Problem statement – Copy out the entries below exactly as they stand, but only from the line containing "its torus block" through the line containing "the coarse torus, the".
*** Extracted material
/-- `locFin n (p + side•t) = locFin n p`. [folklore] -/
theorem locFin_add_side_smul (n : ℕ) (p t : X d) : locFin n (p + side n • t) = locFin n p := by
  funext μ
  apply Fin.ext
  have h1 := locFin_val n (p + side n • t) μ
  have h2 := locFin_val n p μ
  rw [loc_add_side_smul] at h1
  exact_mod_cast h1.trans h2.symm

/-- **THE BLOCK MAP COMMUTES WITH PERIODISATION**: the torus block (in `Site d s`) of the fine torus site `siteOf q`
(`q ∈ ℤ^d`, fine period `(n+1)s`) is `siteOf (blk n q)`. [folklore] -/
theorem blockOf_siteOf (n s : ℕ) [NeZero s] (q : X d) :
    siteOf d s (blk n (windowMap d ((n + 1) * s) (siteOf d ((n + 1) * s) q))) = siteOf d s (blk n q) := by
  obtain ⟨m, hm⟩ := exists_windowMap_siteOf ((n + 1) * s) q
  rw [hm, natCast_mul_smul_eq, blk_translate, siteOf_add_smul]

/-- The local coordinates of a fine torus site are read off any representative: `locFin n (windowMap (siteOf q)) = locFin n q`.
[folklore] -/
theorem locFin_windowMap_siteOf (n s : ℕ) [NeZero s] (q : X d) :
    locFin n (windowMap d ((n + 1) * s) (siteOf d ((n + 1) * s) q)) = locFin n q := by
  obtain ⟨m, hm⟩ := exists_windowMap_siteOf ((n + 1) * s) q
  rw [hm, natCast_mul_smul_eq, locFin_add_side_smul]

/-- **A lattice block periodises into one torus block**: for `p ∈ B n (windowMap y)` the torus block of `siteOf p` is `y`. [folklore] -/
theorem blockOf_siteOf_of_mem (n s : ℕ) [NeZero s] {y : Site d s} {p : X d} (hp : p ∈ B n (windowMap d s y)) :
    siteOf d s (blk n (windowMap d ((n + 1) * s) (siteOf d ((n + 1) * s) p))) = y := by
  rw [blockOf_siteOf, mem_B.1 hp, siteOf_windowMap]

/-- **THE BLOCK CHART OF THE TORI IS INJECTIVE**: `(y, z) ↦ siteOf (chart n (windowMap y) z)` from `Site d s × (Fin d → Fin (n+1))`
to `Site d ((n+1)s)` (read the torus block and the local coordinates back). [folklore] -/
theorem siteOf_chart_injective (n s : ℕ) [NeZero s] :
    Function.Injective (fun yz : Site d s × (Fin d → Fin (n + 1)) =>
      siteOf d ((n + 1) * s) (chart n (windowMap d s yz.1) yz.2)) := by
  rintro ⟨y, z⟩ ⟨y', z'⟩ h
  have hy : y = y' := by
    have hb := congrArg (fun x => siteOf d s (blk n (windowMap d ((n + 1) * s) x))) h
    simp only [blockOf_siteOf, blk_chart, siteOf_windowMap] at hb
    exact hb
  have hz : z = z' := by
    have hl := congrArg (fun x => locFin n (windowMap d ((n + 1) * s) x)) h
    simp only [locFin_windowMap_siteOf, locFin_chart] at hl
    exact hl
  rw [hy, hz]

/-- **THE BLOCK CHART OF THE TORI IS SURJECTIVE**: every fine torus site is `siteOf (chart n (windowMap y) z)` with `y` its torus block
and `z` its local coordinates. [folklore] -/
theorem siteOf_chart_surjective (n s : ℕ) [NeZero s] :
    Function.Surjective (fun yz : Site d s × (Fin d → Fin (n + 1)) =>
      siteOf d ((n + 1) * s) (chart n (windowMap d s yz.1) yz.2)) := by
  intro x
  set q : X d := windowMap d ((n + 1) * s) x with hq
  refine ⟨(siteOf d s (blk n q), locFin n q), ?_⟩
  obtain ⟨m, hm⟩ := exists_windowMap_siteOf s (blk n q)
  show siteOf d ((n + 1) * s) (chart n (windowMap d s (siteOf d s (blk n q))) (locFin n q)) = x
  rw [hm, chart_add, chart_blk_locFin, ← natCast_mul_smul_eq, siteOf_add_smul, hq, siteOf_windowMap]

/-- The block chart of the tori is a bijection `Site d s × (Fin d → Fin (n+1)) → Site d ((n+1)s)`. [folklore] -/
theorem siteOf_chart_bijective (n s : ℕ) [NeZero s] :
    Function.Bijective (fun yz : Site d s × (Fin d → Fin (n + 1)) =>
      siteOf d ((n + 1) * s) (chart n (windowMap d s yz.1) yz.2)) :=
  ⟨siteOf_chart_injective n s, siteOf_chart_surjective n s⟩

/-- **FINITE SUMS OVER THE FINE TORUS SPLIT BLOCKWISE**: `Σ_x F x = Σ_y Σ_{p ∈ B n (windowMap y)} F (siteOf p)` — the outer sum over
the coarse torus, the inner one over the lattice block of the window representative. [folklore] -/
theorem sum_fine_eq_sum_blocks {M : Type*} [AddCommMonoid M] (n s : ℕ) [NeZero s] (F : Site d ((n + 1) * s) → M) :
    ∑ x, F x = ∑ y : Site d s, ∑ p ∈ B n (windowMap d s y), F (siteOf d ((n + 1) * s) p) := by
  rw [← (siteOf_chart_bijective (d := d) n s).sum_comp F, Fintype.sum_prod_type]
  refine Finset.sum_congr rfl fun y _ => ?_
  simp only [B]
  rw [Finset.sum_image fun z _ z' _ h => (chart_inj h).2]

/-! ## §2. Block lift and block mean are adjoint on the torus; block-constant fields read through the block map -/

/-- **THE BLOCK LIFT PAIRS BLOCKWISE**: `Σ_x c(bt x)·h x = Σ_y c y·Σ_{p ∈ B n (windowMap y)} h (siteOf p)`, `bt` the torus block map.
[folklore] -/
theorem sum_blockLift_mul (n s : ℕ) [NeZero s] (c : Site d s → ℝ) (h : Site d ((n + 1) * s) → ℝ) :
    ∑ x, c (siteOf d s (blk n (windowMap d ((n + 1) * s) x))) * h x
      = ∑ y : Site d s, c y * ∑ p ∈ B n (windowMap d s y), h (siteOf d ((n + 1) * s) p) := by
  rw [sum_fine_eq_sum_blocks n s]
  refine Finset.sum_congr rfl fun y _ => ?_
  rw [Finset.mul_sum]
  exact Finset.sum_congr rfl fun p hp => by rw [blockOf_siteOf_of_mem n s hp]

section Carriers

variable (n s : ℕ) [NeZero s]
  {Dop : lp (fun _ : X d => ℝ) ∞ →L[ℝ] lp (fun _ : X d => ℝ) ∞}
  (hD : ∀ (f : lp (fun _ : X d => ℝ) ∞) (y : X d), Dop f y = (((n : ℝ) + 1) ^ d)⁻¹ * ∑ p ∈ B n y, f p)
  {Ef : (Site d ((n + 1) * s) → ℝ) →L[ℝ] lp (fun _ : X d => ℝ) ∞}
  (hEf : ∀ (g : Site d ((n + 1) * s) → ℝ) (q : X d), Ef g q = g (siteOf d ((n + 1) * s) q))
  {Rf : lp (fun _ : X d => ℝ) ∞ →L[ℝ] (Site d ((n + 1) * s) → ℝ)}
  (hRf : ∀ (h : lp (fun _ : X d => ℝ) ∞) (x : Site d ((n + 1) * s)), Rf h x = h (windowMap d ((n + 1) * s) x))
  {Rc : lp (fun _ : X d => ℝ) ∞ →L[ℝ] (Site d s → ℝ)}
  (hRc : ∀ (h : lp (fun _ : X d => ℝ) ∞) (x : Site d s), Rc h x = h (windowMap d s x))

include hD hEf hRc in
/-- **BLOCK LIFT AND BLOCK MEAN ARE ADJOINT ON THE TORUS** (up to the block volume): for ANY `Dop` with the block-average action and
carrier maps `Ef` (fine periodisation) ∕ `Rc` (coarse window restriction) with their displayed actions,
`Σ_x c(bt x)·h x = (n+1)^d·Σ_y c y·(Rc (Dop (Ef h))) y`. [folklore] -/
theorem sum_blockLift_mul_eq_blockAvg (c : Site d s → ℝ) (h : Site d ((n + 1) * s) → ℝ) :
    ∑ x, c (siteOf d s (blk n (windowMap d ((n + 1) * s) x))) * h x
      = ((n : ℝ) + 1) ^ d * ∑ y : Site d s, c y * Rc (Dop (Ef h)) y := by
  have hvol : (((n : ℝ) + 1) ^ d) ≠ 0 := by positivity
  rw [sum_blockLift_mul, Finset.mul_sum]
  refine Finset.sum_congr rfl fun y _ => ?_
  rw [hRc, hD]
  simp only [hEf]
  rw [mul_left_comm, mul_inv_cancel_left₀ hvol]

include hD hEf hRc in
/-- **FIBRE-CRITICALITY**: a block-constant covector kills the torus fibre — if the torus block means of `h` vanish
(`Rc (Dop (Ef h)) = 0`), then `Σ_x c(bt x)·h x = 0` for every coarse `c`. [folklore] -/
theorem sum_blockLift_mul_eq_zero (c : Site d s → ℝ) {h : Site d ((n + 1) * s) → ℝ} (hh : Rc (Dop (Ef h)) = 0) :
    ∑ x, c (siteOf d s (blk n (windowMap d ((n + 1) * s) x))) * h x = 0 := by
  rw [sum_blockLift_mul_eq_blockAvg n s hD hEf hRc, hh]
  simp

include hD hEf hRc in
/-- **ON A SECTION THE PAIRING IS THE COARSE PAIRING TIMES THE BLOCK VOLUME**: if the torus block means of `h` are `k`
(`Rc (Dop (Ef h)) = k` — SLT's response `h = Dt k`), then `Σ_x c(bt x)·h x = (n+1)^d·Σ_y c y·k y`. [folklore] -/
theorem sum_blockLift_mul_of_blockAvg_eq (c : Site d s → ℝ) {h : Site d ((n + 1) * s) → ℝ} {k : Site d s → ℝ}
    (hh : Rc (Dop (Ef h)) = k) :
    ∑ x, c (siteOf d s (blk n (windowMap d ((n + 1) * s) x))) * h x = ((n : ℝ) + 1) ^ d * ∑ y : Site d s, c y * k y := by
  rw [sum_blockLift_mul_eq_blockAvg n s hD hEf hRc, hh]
******
Solution –
/-- **THE BLOCK CHART OF THE TORI IS SURJECTIVE**: every fine torus site is `siteOf (chart n (windowMap y) z)` with `y` its torus block
and `z` its local coordinates. [folklore] -/
theorem siteOf_chart_surjective (n s : ℕ) [NeZero s] :
    Function.Surjective (fun yz : Site d s × (Fin d → Fin (n + 1)) =>
      siteOf d ((n + 1) * s) (chart n (windowMap d s yz.1) yz.2)) := by
  intro x
  set q : X d := windowMap d ((n + 1) * s) x with hq
  refine ⟨(siteOf d s (blk n q), locFin n q), ?_⟩
  obtain ⟨m, hm⟩ := exists_windowMap_siteOf s (blk n q)
  show siteOf d ((n + 1) * s) (chart n (windowMap d s (siteOf d s (blk n q))) (locFin n q)) = x
  rw [hm, chart_add, chart_blk_locFin, ← natCast_mul_smul_eq, siteOf_add_smul, hq, siteOf_windowMap]

/-- The block chart of the tori is a bijection `Site d s × (Fin d → Fin (n+1)) → Site d ((n+1)s)`. [folklore] -/
theorem siteOf_chart_bijective (n s : ℕ) [NeZero s] :
    Function.Bijective (fun yz : Site d s × (Fin d → Fin (n + 1)) =>
      siteOf d ((n + 1) * s) (chart n (windowMap d s yz.1) yz.2)) :=
  ⟨siteOf_chart_injective n s, siteOf_chart_surjective n s⟩

/-- **FINITE SUMS OVER THE FINE TORUS SPLIT BLOCKWISE**: `Σ_x F x = Σ_y Σ_{p ∈ B n (windowMap y)} F (siteOf p)` — the outer sum over
the coarse torus, the inner one over the lattice block of the window representative. [folklore] -/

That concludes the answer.